Could you return the lines below exactly, from the first line up to and including the line that holds "(if h : (p.1"?

Segment Start: Source data

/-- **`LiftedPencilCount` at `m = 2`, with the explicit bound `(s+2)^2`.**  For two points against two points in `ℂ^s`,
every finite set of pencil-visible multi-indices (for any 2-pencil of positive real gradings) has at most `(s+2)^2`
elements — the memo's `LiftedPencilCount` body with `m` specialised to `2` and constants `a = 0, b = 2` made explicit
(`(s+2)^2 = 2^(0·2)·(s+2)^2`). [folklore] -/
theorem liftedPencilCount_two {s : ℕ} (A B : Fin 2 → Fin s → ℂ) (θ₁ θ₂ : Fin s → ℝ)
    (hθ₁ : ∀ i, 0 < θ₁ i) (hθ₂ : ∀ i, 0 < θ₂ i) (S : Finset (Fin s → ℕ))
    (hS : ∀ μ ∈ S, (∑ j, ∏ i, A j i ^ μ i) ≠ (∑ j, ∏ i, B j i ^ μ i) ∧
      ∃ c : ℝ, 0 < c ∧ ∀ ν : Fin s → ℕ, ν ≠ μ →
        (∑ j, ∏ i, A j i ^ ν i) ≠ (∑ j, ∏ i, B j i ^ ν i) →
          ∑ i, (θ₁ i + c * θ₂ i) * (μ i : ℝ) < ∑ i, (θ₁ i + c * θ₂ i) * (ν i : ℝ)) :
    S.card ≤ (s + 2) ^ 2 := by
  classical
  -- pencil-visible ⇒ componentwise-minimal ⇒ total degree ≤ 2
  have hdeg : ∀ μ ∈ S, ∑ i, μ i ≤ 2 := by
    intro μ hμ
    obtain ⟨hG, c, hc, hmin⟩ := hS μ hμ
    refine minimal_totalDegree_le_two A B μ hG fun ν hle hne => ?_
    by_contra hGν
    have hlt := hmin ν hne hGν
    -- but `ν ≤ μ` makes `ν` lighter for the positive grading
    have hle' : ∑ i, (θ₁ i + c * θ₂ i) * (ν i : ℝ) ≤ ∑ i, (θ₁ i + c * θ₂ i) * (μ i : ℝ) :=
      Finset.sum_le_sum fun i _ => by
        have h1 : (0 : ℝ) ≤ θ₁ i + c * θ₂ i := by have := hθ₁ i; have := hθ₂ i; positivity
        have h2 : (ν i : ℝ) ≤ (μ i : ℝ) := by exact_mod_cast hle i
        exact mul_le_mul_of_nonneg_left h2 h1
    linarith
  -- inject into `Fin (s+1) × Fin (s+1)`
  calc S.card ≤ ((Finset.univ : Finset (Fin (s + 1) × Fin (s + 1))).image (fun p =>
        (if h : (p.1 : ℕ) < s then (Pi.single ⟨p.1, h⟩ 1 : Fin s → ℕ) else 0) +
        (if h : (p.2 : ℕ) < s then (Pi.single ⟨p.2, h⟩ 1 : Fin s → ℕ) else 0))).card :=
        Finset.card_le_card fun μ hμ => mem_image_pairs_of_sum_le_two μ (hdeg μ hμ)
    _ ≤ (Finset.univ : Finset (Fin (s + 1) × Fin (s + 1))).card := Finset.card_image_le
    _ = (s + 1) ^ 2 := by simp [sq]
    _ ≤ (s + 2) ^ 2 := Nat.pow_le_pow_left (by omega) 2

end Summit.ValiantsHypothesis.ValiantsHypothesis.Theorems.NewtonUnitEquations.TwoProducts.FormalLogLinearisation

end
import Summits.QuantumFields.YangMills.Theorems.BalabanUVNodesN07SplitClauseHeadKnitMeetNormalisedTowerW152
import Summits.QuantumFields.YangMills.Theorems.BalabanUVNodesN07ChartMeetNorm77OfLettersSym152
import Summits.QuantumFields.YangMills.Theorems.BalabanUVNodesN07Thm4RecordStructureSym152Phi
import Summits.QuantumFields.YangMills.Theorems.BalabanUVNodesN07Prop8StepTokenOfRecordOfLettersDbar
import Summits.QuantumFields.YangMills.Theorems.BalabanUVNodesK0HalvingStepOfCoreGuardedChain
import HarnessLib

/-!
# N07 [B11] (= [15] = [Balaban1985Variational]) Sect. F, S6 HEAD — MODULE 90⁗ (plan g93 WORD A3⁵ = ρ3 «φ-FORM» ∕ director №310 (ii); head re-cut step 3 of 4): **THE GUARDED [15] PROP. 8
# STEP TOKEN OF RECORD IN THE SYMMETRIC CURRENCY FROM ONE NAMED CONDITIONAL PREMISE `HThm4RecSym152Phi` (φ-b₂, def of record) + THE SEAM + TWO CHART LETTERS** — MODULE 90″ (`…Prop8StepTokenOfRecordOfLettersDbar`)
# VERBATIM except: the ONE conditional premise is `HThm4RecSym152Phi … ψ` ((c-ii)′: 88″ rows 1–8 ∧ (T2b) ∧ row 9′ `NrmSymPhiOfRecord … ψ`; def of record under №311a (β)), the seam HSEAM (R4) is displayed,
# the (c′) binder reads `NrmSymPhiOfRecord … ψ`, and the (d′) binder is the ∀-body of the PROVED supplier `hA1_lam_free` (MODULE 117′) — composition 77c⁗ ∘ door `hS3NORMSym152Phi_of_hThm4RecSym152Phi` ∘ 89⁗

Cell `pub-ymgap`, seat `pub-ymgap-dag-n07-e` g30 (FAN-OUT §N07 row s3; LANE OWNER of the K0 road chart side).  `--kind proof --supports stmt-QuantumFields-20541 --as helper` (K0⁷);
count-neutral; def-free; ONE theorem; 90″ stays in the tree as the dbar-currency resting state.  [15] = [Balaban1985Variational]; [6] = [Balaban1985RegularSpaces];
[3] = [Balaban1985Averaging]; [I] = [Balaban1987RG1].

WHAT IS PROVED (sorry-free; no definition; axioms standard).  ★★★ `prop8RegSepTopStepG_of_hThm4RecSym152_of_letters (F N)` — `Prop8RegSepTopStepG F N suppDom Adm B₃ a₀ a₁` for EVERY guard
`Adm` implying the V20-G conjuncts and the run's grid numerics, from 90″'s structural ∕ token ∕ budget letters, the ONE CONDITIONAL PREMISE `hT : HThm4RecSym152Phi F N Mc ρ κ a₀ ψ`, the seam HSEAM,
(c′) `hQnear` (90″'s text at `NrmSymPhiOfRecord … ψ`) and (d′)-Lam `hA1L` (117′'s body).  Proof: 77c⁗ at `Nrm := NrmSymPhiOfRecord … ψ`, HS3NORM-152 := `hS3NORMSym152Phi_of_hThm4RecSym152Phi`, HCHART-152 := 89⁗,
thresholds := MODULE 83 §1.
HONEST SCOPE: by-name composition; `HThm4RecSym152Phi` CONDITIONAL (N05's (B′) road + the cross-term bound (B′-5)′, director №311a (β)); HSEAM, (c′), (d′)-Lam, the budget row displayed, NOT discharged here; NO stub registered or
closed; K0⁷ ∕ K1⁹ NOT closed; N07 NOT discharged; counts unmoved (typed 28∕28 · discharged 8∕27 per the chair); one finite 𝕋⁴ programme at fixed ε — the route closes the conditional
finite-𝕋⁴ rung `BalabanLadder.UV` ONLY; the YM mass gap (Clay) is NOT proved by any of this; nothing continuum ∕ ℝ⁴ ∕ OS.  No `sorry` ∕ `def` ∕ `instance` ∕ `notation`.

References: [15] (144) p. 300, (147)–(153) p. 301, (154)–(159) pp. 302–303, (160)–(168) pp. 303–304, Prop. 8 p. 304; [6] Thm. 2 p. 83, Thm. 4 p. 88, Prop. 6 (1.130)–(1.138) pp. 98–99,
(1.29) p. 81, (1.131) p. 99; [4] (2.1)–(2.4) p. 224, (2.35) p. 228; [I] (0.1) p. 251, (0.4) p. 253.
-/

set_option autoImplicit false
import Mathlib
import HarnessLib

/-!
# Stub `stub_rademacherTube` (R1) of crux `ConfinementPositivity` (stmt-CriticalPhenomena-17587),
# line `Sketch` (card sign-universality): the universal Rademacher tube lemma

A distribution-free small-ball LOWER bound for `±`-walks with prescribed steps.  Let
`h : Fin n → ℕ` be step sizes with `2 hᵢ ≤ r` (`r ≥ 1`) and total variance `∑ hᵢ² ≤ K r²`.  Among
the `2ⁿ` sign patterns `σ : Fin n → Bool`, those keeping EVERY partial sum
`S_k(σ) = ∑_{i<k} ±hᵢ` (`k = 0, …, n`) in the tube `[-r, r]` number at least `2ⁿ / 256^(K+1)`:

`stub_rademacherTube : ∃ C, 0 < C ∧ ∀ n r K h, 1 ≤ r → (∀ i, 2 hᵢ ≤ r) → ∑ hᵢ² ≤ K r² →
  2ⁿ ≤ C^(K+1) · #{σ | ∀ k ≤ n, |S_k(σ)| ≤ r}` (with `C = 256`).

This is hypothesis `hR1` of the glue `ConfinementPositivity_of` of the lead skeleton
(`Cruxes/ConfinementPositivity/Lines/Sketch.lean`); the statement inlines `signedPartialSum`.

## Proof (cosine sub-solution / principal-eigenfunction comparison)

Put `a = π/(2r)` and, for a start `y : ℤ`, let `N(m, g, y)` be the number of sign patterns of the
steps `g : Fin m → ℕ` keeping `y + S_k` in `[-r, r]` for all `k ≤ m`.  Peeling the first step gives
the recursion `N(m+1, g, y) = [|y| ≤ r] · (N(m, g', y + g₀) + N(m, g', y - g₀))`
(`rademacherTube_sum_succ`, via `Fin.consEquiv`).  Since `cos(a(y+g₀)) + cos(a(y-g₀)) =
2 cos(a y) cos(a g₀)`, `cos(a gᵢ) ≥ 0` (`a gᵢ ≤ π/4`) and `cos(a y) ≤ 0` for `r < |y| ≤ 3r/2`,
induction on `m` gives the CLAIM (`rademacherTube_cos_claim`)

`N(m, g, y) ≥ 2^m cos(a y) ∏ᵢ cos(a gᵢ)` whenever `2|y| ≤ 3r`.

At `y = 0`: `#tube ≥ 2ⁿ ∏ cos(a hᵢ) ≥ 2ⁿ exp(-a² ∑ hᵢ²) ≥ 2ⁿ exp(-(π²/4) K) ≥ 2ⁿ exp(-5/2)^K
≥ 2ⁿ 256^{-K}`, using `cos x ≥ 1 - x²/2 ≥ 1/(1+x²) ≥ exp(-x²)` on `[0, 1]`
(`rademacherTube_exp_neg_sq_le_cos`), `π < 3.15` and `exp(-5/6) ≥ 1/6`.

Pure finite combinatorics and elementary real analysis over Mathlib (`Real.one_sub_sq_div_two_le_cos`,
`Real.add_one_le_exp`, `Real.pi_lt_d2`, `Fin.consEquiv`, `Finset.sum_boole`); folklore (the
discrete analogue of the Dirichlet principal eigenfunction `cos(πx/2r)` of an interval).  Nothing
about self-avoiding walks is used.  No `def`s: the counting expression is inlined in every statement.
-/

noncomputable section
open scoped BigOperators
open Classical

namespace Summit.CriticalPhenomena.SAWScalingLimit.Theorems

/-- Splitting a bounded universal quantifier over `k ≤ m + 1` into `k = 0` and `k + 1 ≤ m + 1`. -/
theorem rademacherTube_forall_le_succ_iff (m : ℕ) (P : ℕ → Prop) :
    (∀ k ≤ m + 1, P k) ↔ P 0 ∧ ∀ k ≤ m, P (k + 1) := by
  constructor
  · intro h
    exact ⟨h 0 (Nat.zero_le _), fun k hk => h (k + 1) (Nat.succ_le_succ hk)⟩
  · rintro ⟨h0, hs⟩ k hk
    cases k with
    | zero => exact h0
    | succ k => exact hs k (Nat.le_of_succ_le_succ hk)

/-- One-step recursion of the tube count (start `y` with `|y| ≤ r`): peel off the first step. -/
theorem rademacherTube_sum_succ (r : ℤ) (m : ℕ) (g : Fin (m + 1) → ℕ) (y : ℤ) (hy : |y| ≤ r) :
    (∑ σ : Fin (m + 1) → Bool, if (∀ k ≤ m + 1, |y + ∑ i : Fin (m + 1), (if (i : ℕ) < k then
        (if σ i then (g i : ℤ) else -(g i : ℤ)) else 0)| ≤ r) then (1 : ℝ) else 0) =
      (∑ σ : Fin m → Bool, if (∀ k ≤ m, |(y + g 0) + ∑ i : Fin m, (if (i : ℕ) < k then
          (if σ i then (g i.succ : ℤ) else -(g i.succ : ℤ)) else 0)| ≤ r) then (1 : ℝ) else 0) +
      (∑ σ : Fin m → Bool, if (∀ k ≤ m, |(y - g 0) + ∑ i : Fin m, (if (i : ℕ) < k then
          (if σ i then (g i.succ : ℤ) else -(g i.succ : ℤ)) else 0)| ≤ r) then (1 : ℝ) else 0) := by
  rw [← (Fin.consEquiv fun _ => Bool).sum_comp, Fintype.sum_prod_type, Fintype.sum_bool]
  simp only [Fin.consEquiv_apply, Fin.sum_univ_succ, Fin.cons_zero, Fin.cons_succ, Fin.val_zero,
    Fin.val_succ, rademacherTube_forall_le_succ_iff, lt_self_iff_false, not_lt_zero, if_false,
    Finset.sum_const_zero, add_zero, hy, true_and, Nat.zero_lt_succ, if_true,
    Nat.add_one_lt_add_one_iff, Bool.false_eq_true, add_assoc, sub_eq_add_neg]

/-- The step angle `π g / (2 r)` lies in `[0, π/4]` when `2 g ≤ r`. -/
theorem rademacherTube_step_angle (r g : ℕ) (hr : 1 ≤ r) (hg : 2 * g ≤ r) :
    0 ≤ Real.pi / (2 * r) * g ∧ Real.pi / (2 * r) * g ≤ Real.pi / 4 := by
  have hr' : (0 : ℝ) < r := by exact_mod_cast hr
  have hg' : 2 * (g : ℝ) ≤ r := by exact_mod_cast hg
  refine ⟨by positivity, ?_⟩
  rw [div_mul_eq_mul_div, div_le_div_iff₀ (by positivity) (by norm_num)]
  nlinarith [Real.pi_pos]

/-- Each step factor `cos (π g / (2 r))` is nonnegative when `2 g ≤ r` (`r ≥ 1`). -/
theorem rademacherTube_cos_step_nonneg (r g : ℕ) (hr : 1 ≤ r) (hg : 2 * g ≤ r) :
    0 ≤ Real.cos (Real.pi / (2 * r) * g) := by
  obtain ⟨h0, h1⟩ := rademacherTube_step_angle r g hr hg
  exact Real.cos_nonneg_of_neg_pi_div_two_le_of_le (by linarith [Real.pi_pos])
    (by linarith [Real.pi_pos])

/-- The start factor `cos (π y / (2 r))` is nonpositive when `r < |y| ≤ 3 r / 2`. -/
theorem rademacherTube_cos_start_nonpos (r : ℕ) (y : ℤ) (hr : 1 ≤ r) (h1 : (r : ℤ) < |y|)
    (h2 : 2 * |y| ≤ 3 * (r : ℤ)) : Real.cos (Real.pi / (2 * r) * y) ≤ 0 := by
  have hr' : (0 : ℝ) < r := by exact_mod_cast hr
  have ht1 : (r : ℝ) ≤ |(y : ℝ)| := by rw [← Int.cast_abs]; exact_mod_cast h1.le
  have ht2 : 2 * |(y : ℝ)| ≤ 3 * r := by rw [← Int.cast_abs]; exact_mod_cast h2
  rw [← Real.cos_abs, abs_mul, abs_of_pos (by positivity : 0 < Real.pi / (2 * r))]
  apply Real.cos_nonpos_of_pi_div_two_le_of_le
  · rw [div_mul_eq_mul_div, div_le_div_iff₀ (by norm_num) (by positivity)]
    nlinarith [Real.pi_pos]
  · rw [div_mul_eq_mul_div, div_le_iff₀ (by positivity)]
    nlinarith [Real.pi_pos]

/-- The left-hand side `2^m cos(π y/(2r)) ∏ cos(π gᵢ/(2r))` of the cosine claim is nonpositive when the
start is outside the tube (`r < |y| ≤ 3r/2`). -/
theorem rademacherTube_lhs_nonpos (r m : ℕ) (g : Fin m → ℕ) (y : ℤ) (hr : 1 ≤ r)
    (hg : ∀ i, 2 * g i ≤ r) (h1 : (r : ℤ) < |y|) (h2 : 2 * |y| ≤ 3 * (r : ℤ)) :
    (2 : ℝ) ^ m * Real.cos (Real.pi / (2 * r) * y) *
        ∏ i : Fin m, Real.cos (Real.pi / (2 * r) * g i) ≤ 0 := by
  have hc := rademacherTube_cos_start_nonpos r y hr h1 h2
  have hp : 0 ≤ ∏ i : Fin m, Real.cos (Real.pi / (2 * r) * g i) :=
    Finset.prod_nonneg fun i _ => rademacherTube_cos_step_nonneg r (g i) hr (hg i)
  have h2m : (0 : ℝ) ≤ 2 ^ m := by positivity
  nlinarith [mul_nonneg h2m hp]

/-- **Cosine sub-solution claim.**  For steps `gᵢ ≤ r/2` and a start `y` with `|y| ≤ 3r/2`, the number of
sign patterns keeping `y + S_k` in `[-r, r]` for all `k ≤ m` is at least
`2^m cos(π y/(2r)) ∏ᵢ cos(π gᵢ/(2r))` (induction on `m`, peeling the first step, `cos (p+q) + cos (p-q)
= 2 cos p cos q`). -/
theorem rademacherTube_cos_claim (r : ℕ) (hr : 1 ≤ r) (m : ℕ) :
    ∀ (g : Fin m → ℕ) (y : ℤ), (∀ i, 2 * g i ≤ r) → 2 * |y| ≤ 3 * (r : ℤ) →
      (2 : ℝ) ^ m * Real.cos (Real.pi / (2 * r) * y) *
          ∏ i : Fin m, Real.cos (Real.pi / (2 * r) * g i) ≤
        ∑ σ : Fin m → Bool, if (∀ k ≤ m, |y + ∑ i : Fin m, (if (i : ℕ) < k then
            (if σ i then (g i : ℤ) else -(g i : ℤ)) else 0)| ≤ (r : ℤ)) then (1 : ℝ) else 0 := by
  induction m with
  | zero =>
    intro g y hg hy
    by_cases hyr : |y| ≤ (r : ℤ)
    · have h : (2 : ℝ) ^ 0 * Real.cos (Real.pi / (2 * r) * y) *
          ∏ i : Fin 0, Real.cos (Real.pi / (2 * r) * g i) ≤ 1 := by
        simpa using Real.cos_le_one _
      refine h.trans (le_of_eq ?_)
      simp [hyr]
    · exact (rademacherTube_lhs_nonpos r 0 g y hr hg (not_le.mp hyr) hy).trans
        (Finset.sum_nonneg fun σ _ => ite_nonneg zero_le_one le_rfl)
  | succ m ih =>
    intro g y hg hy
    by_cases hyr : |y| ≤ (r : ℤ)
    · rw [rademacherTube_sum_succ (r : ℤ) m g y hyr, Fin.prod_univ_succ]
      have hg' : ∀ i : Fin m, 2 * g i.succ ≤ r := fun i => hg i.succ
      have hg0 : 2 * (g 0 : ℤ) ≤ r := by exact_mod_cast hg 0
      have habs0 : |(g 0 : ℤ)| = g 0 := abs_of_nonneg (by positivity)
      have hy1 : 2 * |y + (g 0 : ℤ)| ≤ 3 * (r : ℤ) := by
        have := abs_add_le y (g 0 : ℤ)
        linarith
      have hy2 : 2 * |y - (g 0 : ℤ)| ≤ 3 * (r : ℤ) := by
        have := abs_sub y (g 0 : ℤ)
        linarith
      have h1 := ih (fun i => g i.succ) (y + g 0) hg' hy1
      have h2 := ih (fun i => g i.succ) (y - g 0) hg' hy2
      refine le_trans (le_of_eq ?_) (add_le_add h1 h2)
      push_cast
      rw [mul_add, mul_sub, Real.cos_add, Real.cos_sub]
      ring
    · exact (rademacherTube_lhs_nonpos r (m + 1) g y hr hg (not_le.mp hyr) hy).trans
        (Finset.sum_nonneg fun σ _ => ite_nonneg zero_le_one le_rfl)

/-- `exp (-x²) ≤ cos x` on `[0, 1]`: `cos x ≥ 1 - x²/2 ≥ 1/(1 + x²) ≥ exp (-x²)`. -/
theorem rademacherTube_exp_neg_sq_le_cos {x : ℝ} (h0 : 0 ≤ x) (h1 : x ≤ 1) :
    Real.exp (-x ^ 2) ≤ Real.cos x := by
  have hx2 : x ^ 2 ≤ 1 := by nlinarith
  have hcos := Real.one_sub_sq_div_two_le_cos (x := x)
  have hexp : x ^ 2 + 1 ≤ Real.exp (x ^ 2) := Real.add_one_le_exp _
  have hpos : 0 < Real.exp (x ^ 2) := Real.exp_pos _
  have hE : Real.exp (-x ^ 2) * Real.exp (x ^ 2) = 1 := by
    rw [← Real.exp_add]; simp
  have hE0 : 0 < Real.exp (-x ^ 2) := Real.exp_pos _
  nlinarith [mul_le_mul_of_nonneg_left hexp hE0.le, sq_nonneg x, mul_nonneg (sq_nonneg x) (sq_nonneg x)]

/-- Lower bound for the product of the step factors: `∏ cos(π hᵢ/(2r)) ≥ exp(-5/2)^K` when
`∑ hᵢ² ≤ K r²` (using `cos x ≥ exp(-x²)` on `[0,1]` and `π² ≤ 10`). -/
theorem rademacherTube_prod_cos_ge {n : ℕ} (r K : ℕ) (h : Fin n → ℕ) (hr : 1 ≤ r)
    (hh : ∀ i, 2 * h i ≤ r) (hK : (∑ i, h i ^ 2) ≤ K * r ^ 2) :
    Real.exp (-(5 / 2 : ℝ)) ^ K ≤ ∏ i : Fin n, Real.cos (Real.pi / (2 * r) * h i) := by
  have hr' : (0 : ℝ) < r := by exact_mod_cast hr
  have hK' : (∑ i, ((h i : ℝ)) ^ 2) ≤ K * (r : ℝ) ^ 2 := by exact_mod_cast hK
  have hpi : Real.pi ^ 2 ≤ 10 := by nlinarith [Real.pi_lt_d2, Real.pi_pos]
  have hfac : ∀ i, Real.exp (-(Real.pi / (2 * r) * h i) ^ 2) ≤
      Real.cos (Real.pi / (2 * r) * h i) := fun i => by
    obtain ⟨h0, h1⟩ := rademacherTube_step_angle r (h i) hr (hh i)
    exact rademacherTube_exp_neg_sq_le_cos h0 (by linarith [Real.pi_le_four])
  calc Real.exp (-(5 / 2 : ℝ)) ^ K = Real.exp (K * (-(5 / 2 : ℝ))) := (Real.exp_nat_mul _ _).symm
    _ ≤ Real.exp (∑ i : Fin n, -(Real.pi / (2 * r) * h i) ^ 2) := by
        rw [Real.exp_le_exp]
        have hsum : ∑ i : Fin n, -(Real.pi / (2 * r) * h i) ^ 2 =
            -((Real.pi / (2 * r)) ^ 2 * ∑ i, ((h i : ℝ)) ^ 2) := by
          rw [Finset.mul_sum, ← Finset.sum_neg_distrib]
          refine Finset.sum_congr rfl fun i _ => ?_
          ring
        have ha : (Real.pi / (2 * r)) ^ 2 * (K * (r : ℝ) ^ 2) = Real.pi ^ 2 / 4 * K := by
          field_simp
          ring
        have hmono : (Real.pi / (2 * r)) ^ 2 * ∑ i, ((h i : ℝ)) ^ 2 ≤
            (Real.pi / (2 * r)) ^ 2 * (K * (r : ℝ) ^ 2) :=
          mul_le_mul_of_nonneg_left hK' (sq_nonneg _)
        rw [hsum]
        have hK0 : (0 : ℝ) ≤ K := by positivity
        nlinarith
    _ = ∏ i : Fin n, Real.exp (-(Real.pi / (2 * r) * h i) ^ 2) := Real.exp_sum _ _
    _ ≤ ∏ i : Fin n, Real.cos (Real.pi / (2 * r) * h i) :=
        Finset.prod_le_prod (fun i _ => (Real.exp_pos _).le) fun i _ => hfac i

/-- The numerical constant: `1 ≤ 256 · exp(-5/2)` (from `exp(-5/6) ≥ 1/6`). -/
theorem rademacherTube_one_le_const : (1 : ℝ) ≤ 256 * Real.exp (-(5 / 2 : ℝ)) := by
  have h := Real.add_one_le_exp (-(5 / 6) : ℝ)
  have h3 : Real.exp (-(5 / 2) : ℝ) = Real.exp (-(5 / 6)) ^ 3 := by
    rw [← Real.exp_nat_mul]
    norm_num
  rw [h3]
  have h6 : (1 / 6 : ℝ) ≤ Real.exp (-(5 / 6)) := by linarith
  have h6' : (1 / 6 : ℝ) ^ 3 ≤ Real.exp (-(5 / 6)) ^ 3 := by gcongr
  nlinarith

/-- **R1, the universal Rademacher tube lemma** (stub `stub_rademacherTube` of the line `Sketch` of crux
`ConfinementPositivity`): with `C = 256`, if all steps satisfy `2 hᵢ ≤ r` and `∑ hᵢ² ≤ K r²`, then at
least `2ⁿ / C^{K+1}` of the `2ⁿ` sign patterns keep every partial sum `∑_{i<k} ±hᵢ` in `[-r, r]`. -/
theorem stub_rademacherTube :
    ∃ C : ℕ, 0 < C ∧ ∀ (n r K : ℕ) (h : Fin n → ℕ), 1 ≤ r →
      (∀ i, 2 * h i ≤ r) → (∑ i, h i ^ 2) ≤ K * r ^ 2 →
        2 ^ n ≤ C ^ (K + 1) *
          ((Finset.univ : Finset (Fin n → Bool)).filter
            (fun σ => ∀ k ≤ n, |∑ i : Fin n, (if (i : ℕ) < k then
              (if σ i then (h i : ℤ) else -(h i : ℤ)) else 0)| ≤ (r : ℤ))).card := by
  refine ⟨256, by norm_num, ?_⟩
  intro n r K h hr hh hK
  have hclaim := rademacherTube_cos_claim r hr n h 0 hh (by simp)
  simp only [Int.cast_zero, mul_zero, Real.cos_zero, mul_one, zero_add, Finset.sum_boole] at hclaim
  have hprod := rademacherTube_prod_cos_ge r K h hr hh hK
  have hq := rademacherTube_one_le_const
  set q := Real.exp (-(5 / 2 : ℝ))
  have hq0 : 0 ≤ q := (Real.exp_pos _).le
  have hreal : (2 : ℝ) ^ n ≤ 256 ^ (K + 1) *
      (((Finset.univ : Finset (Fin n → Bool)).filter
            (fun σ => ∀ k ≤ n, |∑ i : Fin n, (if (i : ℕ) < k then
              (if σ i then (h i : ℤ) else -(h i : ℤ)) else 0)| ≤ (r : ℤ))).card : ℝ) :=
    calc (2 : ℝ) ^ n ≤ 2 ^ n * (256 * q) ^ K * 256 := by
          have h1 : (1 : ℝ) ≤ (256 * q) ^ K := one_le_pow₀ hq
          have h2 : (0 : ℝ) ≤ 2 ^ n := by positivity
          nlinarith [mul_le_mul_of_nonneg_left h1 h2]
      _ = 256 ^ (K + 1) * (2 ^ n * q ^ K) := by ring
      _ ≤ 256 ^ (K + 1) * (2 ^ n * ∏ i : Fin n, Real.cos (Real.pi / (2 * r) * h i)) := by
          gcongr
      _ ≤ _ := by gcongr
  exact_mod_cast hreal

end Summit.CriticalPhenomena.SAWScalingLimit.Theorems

Segment End: Source data

* **Response to the exercise**:
/-- **`LiftedPencilCount` at `m = 2`, with the explicit bound `(s+2)^2`.**  For two points against two points in `ℂ^s`,
every finite set of pencil-visible multi-indices (for any 2-pencil of positive real gradings) has at most `(s+2)^2`
elements — the memo's `LiftedPencilCount` body with `m` specialised to `2` and constants `a = 0, b = 2` made explicit
(`(s+2)^2 = 2^(0·2)·(s+2)^2`). [folklore] -/
theorem liftedPencilCount_two {s : ℕ} (A B : Fin 2 → Fin s → ℂ) (θ₁ θ₂ : Fin s → ℝ)
    (hθ₁ : ∀ i, 0 < θ₁ i) (hθ₂ : ∀ i, 0 < θ₂ i) (S : Finset (Fin s → ℕ))
    (hS : ∀ μ ∈ S, (∑ j, ∏ i, A j i ^ μ i) ≠ (∑ j, ∏ i, B j i ^ μ i) ∧
      ∃ c : ℝ, 0 < c ∧ ∀ ν : Fin s → ℕ, ν ≠ μ →
        (∑ j, ∏ i, A j i ^ ν i) ≠ (∑ j, ∏ i, B j i ^ ν i) →
          ∑ i, (θ₁ i + c * θ₂ i) * (μ i : ℝ) < ∑ i, (θ₁ i + c * θ₂ i) * (ν i : ℝ)) :
    S.card ≤ (s + 2) ^ 2 := by
  classical
  -- pencil-visible ⇒ componentwise-minimal ⇒ total degree ≤ 2
  have hdeg : ∀ μ ∈ S, ∑ i, μ i ≤ 2 := by
    intro μ hμ
    obtain ⟨hG, c, hc, hmin⟩ := hS μ hμ
    refine minimal_totalDegree_le_two A B μ hG fun ν hle hne => ?_
    by_contra hGν
    have hlt := hmin ν hne hGν
    -- but `ν ≤ μ` makes `ν` lighter for the positive grading
    have hle' : ∑ i, (θ₁ i + c * θ₂ i) * (ν i : ℝ) ≤ ∑ i, (θ₁ i + c * θ₂ i) * (μ i : ℝ) :=
      Finset.sum_le_sum fun i _ => by
        have h1 : (0 : ℝ) ≤ θ₁ i + c * θ₂ i := by have := hθ₁ i; have := hθ₂ i; positivity
        have h2 : (ν i : ℝ) ≤ (μ i : ℝ) := by exact_mod_cast hle i
        exact mul_le_mul_of_nonneg_left h2 h1
    linarith
  -- inject into `Fin (s+1) × Fin (s+1)`
  calc S.card ≤ ((Finset.univ : Finset (Fin (s + 1) × Fin (s + 1))).image (fun p =>
        (if h : (p.1 : ℕ) < s then (Pi.single ⟨p.1, h⟩ 1 : Fin s → ℕ) else 0) +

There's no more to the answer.